Physics - Modern Physics Question with Solution | TestHub

In $\alpha$ decay mass number decreases by $4$ unit and atomic number decreases by $2$ unit.

In ${\beta }^{-}$ decay mass number does not change but atomic number increases by $1$ unit.

In ${\beta }^{+}$ decay mass number does not change but atomic number decreases by $1$ unit.

So for

$\left(P\right){{ }^{238}}_{92}U{{\to }^{234}}_{91}Pa$.

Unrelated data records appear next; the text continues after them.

import Summits.AnomalousDissipation.AnomalousDissipation.Theorems.EnsembleRigidityDefs
import Summits.AnomalousDissipation.AnomalousDissipation.Theorems.ImpulseGridGridThesisStubAcdcStrainBound
import Literature.Analysis.FluidPDE.StokesTorusProofs
import Literature.Analysis.FunctionSpaces.TorusCalculus
import Literature.Analysis.FunctionSpaces.TorusCalculusProofs
import Literature.Analysis.FunctionSpaces.TorusTestFunction

/-!
# Stub `stub_lambIdentity` of line `Sketch` (crux stmt-AnomalousDissipation-15509,
  `EnsembleRigidity.GPMeanBoundedFamily`)

The Lamb vector of the Galloway–Proctor force: for
`f_GP(x) = sin(2πx₂)e₀ + sin(2πx₀)e₁ + sin(2πx₁)e₂` (`gpForce`) one has, pointwise on `T³`,
`(f_GP·∇)f_GP = 2π g` with the Lamb mode
`g = (sin2πx₁ cos2πx₂, sin2πx₂ cos2πx₀, sin2πx₀ cos2πx₁)` (`lambMode`, written as one half of a sum of
six Stokes sine modes by `sin a cos b = ½(sin(a+b) + sin(a−b))`).

Proof: `(f·∇)f = Df[f] = Σⱼ fⱼ ∂ⱼ f` (`Torus.fderiv_apply_eq_sum_partialDeriv`), the partial
derivatives of a sine Stokes mode are `∂ⱼ (Im e_k • a) = (2π kⱼ Re e_k) • a`
(`AcdcStrain.partialDeriv_stokesMode_sin`, from `Torus.partialDeriv_mFourier`), and the characters are
multiplicative (`UnitAddTorus.mFourier_add`, `mFourier_neg`), so that
`Im e_{k+k'} + Im e_{k−k'} = 2 Im e_k Re e_{k'}`; the three components are then compared one by one.
-/

noncomputable section

-- every `Summit.AnomalousDissipation.AnomalousDissipation.…` name repeats the summit = sub-problem segment (D-0017 layout)
set_option linter.dupNamespace false

namespace Summit.AnomalousDissipation.AnomalousDissipation.Theorems.EnsembleRigidity.GPMeanBoundedFamily

open Literature.Analysis.FunctionSpaces Literature.Analysis.FluidPDE
open Summit.AnomalousDissipation.AnomalousDissipation.Theorems.EnsembleRigidity

namespace StubLambIdentity

/-- A Stokes mode on `T³` is `C¹`. [folklore] -/
theorem isContDiff_one_stokesMode (k : Fin 3 → ℤ) (a : EuclideanSpace ℝ (Fin 3)) (c : Bool) :
    Torus.IsContDiff 1
      (⇑(Torus.stokesMode k a c) : UnitAddTorus (Fin 3) → EuclideanSpace ℝ (Fin 3)) :=
  (Torus.isSmooth_stokesMode k a c).isContDiff (by simp)

/-- `gpForce` is the sum of its three Stokes modes, as functions. [folklore] -/
theorem gpForce_eq_add :
    gpForce =
      (⇑(Torus.stokesMode (Pi.single (2 : Fin 3) (1 : ℤ)) (EuclideanSpace.single (0 : Fin 3) (1 : ℝ)) false) :
          UnitAddTorus (Fin 3) → EuclideanSpace ℝ (Fin 3)) +
        ⇑(Torus.stokesMode (Pi.single (0 : Fin 3) (1 : ℤ)) (EuclideanSpace.single (1 : Fin 3) (1 : ℝ)) false) +
        ⇑(Torus.stokesMode (Pi.single (1 : Fin 3) (1 : ℤ)) (EuclideanSpace.single (2 : Fin 3) (1 : ℝ)) false) :=
  rfl

/-- `gpForce` is `C¹`. [folklore] -/
theorem isContDiff_one_gpForce : Torus.IsContDiff 1 gpForce := by
  rw [gpForce_eq_add]
  exact ((isContDiff_one_stokesMode _ _ _).add (isContDiff_one_stokesMode _ _ _)).add
    (isContDiff_one_stokesMode _ _ _)

/-- The partial derivatives of the Galloway–Proctor force:
`∂ⱼ f_GP = 2π (δ_{j2} cos2πx₂ e₀ + δ_{j0} cos2πx₀ e₁ + δ_{j1} cos2πx₁ e₂)`. [folklore] -/
theorem partialDeriv_gpForce (j : Fin 3) (x : UnitAddTorus (Fin 3)) :
    Torus.partialDeriv j gpForce x =
      (2 * Real.pi * ((Pi.single (2 : Fin 3) (1 : ℤ) : Fin 3 → ℤ) j : ℝ) *
            (UnitAddTorus.mFourier (Pi.single (2 : Fin 3) (1 : ℤ)) x).re) •
          EuclideanSpace.single (0 : Fin 3) (1 : ℝ) +
        (2 * Real.pi * ((Pi.single (0 : Fin 3) (1 : ℤ) : Fin 3 → ℤ) j : ℝ) *
            (UnitAddTorus.mFourier (Pi.single (0 : Fin 3) (1 : ℤ)) x).re) •
          EuclideanSpace.single (1 : Fin 3) (1 : ℝ) +
        (2 * Real.pi * ((Pi.single (1 : Fin 3) (1 : ℤ) : Fin 3 → ℤ) j : ℝ) *
            (UnitAddTorus.mFourier (Pi.single (1 : Fin 3) (1 : ℤ)) x).re) •
          EuclideanSpace.single (2 : Fin 3) (1 : ℝ) := by
  rw [gpForce_eq_add,
    Torus.partialDeriv_add ((isContDiff_one_stokesMode _ _ _).add (isContDiff_one_stokesMode _ _ _))
      (isContDiff_one_stokesMode _ _ _),
    Torus.partialDeriv_add (isContDiff_one_stokesMode _ _ _) (isContDiff_one_stokesMode _ _ _)]
  simp only [Pi.add_apply, AcdcStrain.partialDeriv_stokesMode_sin]

/-- `(f_GP·∇)f_GP = Σⱼ (f_GP)ⱼ ∂ⱼ f_GP`. [folklore] -/
theorem convect_gpForce (x : UnitAddTorus (Fin 3)) :
    Torus.convect gpForce gpForce x = ∑ j, gpForce x j • Torus.partialDeriv j gpForce x :=
  Torus.fderiv_apply_eq_sum_partialDeriv isContDiff_one_gpForce x (gpForce x)

/-- `e_{e₁+e₂} = e_{e₁} e_{e₂}`. [folklore] -/
theorem mFourier_011 (x : UnitAddTorus (Fin 3)) :
    UnitAddTorus.mFourier ![(0 : ℤ), 1, 1] x =
      UnitAddTorus.mFourier (Pi.single (1 : Fin 3) (1 : ℤ)) x *
        UnitAddTorus.mFourier (Pi.single (2 : Fin 3) (1 : ℤ)) x := by
  rw [← UnitAddTorus.mFourier_add]
  congr 1

/-- `e_{e₁−e₂} = e_{e₁} conj e_{e₂}`. [folklore] -/
theorem mFourier_01m1 (x : UnitAddTorus (Fin 3)) :
    UnitAddTorus.mFourier ![(0 : ℤ), 1, -1] x =
      UnitAddTorus.mFourier (Pi.single (1 : Fin 3) (1 : ℤ)) x *
        (starRingEnd ℂ) (UnitAddTorus.mFourier (Pi.single (2 : Fin 3) (1 : ℤ)) x) := by
  rw [← UnitAddTorus.mFourier_neg, ← UnitAddTorus.mFourier_add]
  congr 1

/-- `e_{e₀+e₂} = e_{e₀} e_{e₂}`. [folklore] -/
theorem mFourier_101 (x : UnitAddTorus (Fin 3)) :
    UnitAddTorus.mFourier ![(1 : ℤ), 0, 1] x =
      UnitAddTorus.mFourier (Pi.single (0 : Fin 3) (1 : ℤ)) x *
        UnitAddTorus.mFourier (Pi.single (2 : Fin 3) (1 : ℤ)) x := by
  rw [← UnitAddTorus.mFourier_add]
  congr 1

/-- `e_{−e₀+e₂} = conj e_{e₀} e_{e₂}`. [folklore] -/
theorem mFourier_m101 (x : UnitAddTorus (Fin 3)) :
    UnitAddTorus.mFourier ![(-1 : ℤ), 0, 1] x =
      (starRingEnd ℂ) (UnitAddTorus.mFourier (Pi.single (0 : Fin 3) (1 : ℤ)) x) *
        UnitAddTorus.mFourier (Pi.single (2 : Fin 3) (1 : ℤ)) x := by
  rw [← UnitAddTorus.mFourier_neg, ← UnitAddTorus.mFourier_add]
  congr 1

/-- `e_{e₀+e₁} = e_{e₀} e_{e₁}`. [folklore] -/
theorem mFourier_110 (x : UnitAddTorus (Fin 3)) :
    UnitAddTorus.mFourier ![(1 : ℤ), 1, 0] x =
      UnitAddTorus.mFourier (Pi.single (0 : Fin 3) (1 : ℤ)) x *
        UnitAddTorus.mFourier (Pi.single (1 : Fin 3) (1 : ℤ)) x := by
  rw [← UnitAddTorus.mFourier_add]
  congr 1

/-- `e_{e₀−e₁} = e_{e₀} conj e_{e₁}`. [folklore] -/
theorem mFourier_1m10 (x : UnitAddTorus (Fin 3)) :
    UnitAddTorus.mFourier ![(1 : ℤ), -1, 0] x =
      UnitAddTorus.mFourier (Pi.single (0 : Fin 3) (1 : ℤ)) x *
        (starRingEnd ℂ) (UnitAddTorus.mFourier (Pi.single (1 : Fin 3) (1 : ℤ)) x) := by
  rw [← UnitAddTorus.mFourier_neg, ← UnitAddTorus.mFourier_add]
  congr 1

end StubLambIdentity

/-- **Stub `stub_lambIdentity` of crux `GPMeanBoundedFamily`, line `Sketch`.** The Lamb vector of the
Galloway–Proctor force: `(f_GP·∇)f_GP = 2π g` pointwise on `T³`, where
`f_GP = (sin 2πx₂, sin 2πx₀, sin 2πx₁)` and `g = (sin2πx₁ cos2πx₂, sin2πx₂ cos2πx₀, sin2πx₀ cos2πx₁)`
(product rule on the three sine modes, `Torus.fderiv_apply_eq_sum_partialDeriv`,
`Torus.partialDeriv_mFourier`, and `sin a cos b = ½(sin(a+b)+sin(a−b))` via `UnitAddTorus.mFourier_add`,
`mFourier_neg`). [folklore] -/
theorem stub_lambIdentity :
    ∀ x : UnitAddTorus (Fin 3), Torus.convect gpForce gpForce x = (2 * Real.pi) • lambMode x := by
  intro x
  rw [StubLambIdentity.convect_gpForce]
  simp only [Fin.sum_univ_three, StubLambIdentity.partialDeriv_gpForce]
  -- the three characters `Eⱼ = e_{eⱼ}(x) = exp(2πi xⱼ)`
  have hg : ∀ j : Fin 3, gpForce x j =
      (UnitAddTorus.mFourier (Pi.single (2 : Fin 3) (1 : ℤ)) x).im * (if j = 0 then 1 else 0) +
      (UnitAddTorus.mFourier (Pi.single (0 : Fin 3) (1 : ℤ)) x).im * (if j = 1 then 1 else 0) +
      (UnitAddTorus.mFourier (Pi.single (1 : Fin 3) (1 : ℤ)) x).im * (if j = 2 then 1 else 0) := by
    intro j
    simp [gpForce, Torus.stokesMode_apply]
  have hl : ∀ i : Fin 3, lambMode x i = (1 / 2 : ℝ) *
      (((UnitAddTorus.mFourier ![(0 : ℤ), 1, 1] x).im + (UnitAddTorus.mFourier ![(0 : ℤ), 1, -1] x).im) *
          (if i = 0 then 1 else 0) +
        ((UnitAddTorus.mFourier ![(1 : ℤ), 0, 1] x).im + (UnitAddTorus.mFourier ![(-1 : ℤ), 0, 1] x).im) *
          (if i = 1 then 1 else 0) +
        ((UnitAddTorus.mFourier ![(1 : ℤ), 1, 0] x).im + (UnitAddTorus.mFourier ![(1 : ℤ), -1, 0] x).im) *
          (if i = 2 then 1 else 0)) := by
    intro i
    simp only [lambMode, Torus.stokesMode_apply, Bool.false_eq_true, if_false, PiLp.smul_apply,
      PiLp.add_apply, PiLp.single_apply, smul_eq_mul]
    ring
  ext i
  simp only [PiLp.add_apply, PiLp.smul_apply, PiLp.single_apply, smul_eq_mul, hg, hl,
    StubLambIdentity.mFourier_011, StubLambIdentity.mFourier_01m1, StubLambIdentity.mFourier_101,
    StubLambIdentity.mFourier_m101, StubLambIdentity.mFourier_110, StubLambIdentity.mFourier_1m10,
    Complex.mul_im, Complex.conj_re, Complex.conj_im]
  fin_cases i <;> simp <;> ring

end Summit.AnomalousDissipation.AnomalousDissipation.Theorems.EnsembleRigidity.GPMeanBoundedFamily

end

Number of alpha particle $=\frac{238-234}{4}=1$. Due to alpha particle, atomic number should decrease by $2$ but it has decreased by $1$ only, therefore an additional ${\beta }^{-}$ decay is required, then net change in atomic number will be $-2+1=-1$. Therefore, $\mathrm{P}\to 4$.

$\left(Q\right){{ }^{214}}_{82}Pb{{\to }^{210}}_{82}Pb$.

Number of alpha particle $=\frac{214-210}{4}=1$. Due to alpha particle, atomic number should decrease by $2$, but there is no change in atomic number, which means two additional ${\beta }^{-}$ decay is required, then net change in atomic number will be $-2+2=0$. Therefore, $\mathrm{Q}\to 3$.

$\left(R\right){{ }^{210}}_{81}Tl{{\to }^{206}}_{82}Pb$.

Number of alpha particle $=\frac{210-206}{4}=1$. Due to alpha particle, atomic number should decrease by $2$, but atomic number has increased by $1$, which means three additional ${\beta }^{-}$ decay is required, then net change in atomic number will be $-2+3=1$. Therefore, $\mathrm{R}\to 2$.

$\left(S\right){{ }^{228}}_{91}Pa{{\to }^{224}}_{88}Ra$.

Number of alpha particle $=\frac{228-224}{4}=1$. Due to alpha particle, atomic number should decrease by $2$, but atomic number has decreased by $3$, which means one additional ${\beta }^{+}$ is required, then net change in atomic number will be $-2-1=-3$. Therefore, $\mathrm{S}\to 1$.